_What the task asks_
Transcribe only the lines of the listing below from the one holding "(36 * n < p → p" through the one holding "exact (casLB_c36 (by", inclusive, without any change.

::::::

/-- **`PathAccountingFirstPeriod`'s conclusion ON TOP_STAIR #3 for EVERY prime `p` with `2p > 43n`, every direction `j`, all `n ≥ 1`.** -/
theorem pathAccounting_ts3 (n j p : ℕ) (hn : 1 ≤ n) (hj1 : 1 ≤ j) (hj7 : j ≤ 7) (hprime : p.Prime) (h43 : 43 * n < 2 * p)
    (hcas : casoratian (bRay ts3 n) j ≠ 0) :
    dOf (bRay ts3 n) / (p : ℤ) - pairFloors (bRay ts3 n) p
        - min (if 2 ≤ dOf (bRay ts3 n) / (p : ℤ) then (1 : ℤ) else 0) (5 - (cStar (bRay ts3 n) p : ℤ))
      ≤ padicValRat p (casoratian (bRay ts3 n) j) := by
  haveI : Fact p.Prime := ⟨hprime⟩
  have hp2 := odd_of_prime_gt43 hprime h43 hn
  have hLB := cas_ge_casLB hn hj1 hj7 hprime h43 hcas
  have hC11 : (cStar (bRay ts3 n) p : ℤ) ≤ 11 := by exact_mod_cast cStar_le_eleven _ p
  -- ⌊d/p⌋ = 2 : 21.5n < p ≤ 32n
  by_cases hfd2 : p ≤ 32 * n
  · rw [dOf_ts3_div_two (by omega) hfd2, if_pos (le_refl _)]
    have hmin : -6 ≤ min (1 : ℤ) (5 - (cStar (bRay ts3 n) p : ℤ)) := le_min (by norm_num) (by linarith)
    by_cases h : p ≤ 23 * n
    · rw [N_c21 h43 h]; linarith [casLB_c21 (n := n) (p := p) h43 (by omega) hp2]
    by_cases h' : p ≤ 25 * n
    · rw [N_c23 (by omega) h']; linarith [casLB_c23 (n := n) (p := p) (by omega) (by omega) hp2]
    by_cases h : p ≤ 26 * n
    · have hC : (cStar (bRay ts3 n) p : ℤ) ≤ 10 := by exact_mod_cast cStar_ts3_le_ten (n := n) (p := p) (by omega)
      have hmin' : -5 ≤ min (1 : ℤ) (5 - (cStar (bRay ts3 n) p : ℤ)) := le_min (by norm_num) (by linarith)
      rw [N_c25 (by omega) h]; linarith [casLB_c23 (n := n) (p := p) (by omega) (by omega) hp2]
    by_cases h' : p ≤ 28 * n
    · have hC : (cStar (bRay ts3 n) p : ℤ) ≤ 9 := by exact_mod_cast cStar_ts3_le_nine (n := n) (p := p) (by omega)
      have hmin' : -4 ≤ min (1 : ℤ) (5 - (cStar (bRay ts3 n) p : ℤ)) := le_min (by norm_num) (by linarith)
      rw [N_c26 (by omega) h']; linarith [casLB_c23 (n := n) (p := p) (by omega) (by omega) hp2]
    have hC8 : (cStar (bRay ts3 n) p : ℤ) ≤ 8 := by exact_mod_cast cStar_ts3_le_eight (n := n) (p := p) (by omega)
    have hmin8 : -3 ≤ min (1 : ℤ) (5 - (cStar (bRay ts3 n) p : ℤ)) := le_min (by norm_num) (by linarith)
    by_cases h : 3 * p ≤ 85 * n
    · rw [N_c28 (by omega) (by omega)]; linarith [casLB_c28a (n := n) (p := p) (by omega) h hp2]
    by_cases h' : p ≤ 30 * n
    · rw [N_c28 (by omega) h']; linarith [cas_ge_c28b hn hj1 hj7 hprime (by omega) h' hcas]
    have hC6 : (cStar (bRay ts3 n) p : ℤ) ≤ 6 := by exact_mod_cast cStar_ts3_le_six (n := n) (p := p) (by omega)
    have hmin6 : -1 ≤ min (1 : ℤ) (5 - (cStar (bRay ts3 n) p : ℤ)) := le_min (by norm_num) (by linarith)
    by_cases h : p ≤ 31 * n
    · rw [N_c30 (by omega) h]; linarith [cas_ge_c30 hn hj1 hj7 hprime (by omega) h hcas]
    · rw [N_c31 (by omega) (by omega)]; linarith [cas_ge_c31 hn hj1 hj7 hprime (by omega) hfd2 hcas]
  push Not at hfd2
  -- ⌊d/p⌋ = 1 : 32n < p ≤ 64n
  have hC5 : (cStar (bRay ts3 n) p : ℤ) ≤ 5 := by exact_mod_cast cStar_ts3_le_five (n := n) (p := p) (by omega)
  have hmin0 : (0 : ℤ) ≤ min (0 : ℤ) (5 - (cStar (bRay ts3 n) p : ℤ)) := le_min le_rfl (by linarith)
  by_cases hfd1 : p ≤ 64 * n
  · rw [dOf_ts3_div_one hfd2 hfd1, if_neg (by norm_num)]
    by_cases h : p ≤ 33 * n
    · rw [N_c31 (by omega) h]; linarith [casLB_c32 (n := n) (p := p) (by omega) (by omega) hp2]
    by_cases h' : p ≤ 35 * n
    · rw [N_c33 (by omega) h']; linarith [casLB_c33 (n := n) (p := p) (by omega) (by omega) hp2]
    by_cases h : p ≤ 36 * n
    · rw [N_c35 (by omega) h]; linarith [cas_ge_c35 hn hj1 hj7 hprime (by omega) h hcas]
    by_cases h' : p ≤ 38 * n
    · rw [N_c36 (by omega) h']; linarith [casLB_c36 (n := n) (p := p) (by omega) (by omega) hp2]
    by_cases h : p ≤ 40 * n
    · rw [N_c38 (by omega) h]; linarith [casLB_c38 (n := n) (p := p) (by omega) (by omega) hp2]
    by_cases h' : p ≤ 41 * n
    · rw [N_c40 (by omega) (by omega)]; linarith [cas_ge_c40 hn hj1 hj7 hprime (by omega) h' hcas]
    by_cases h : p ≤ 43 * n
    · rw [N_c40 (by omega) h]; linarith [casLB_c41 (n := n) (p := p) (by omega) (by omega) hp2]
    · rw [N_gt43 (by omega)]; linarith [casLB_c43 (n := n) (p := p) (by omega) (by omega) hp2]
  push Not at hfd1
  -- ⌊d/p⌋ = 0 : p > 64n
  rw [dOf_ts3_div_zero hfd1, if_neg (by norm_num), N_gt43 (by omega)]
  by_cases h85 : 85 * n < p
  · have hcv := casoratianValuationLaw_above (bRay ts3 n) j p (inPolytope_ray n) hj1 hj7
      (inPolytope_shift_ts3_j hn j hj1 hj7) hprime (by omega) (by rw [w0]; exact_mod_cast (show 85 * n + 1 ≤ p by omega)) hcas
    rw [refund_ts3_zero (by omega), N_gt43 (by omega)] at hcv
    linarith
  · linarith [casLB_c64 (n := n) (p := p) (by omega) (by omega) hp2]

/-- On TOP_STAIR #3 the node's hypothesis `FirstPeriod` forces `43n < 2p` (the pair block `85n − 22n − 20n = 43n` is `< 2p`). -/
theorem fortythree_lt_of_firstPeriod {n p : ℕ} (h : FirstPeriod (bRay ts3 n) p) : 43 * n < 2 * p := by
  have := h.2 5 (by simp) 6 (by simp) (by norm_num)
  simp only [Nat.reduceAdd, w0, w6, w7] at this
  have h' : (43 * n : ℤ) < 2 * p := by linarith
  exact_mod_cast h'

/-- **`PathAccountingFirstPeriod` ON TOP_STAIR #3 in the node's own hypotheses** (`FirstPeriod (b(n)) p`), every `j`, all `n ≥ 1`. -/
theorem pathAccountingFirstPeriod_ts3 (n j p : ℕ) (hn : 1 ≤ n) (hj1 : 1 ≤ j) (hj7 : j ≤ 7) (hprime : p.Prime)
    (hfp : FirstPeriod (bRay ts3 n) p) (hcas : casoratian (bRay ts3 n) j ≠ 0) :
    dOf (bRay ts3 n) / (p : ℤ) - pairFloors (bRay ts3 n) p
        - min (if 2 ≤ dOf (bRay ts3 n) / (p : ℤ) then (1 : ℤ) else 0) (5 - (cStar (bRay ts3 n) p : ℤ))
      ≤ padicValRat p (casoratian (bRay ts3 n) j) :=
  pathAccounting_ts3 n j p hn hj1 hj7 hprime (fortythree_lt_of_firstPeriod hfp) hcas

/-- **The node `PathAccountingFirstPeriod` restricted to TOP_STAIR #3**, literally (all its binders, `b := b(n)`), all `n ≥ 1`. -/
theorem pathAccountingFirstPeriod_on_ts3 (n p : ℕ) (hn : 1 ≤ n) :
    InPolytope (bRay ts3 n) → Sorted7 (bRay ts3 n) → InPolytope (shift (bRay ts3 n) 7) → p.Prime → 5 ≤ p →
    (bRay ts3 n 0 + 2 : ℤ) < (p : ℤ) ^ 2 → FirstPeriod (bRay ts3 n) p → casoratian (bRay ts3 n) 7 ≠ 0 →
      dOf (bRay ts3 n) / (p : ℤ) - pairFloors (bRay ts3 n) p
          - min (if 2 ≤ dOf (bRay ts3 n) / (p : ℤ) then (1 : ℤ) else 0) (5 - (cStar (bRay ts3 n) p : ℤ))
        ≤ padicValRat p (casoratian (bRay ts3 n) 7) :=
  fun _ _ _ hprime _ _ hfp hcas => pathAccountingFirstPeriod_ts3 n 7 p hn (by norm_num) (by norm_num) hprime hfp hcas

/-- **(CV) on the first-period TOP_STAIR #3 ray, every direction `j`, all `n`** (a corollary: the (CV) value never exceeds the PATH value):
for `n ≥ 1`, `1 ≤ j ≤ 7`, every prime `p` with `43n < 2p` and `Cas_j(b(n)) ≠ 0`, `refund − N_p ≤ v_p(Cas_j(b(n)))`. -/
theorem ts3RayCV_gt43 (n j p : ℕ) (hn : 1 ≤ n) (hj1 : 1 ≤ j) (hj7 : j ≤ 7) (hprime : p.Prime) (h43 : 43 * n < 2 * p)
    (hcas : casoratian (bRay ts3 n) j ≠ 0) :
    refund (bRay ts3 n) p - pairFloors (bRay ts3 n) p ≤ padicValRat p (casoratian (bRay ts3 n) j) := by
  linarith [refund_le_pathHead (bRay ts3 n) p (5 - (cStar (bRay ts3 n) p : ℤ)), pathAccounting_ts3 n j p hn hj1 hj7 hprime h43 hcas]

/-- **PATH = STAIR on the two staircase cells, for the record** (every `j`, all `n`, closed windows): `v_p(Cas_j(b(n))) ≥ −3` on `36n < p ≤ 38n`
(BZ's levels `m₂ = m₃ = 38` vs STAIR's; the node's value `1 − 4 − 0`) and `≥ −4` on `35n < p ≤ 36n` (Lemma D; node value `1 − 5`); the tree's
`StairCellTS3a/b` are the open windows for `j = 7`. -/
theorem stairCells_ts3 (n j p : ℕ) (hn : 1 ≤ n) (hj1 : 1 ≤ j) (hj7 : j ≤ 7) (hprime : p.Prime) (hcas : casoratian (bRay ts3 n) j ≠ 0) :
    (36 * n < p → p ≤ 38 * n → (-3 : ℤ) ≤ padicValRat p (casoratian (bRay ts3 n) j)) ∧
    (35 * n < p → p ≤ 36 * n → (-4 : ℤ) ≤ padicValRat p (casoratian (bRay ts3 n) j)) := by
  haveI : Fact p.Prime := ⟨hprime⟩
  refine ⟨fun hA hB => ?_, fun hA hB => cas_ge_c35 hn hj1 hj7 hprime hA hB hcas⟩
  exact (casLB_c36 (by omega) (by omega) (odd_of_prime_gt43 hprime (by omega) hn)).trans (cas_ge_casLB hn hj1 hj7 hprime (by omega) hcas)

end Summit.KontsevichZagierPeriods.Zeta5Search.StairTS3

::::::

_Solved exercise_
    (36 * n < p → p ≤ 38 * n → (-3 : ℤ) ≤ padicValRat p (casoratian (bRay ts3 n) j)) ∧
    (35 * n < p → p ≤ 36 * n → (-4 : ℤ) ≤ padicValRat p (casoratian (bRay ts3 n) j)) := by
  haveI : Fact p.Prime := ⟨hprime⟩
  refine ⟨fun hA hB => ?_, fun hA hB => cas_ge_c35 hn hj1 hj7 hprime hA hB hcas⟩
  exact (casLB_c36 (by omega) (by omega) (odd_of_prime_gt43 hprime (by omega) hn)).trans (cas_ge_casLB hn hj1 hj7 hprime (by omega) hcas)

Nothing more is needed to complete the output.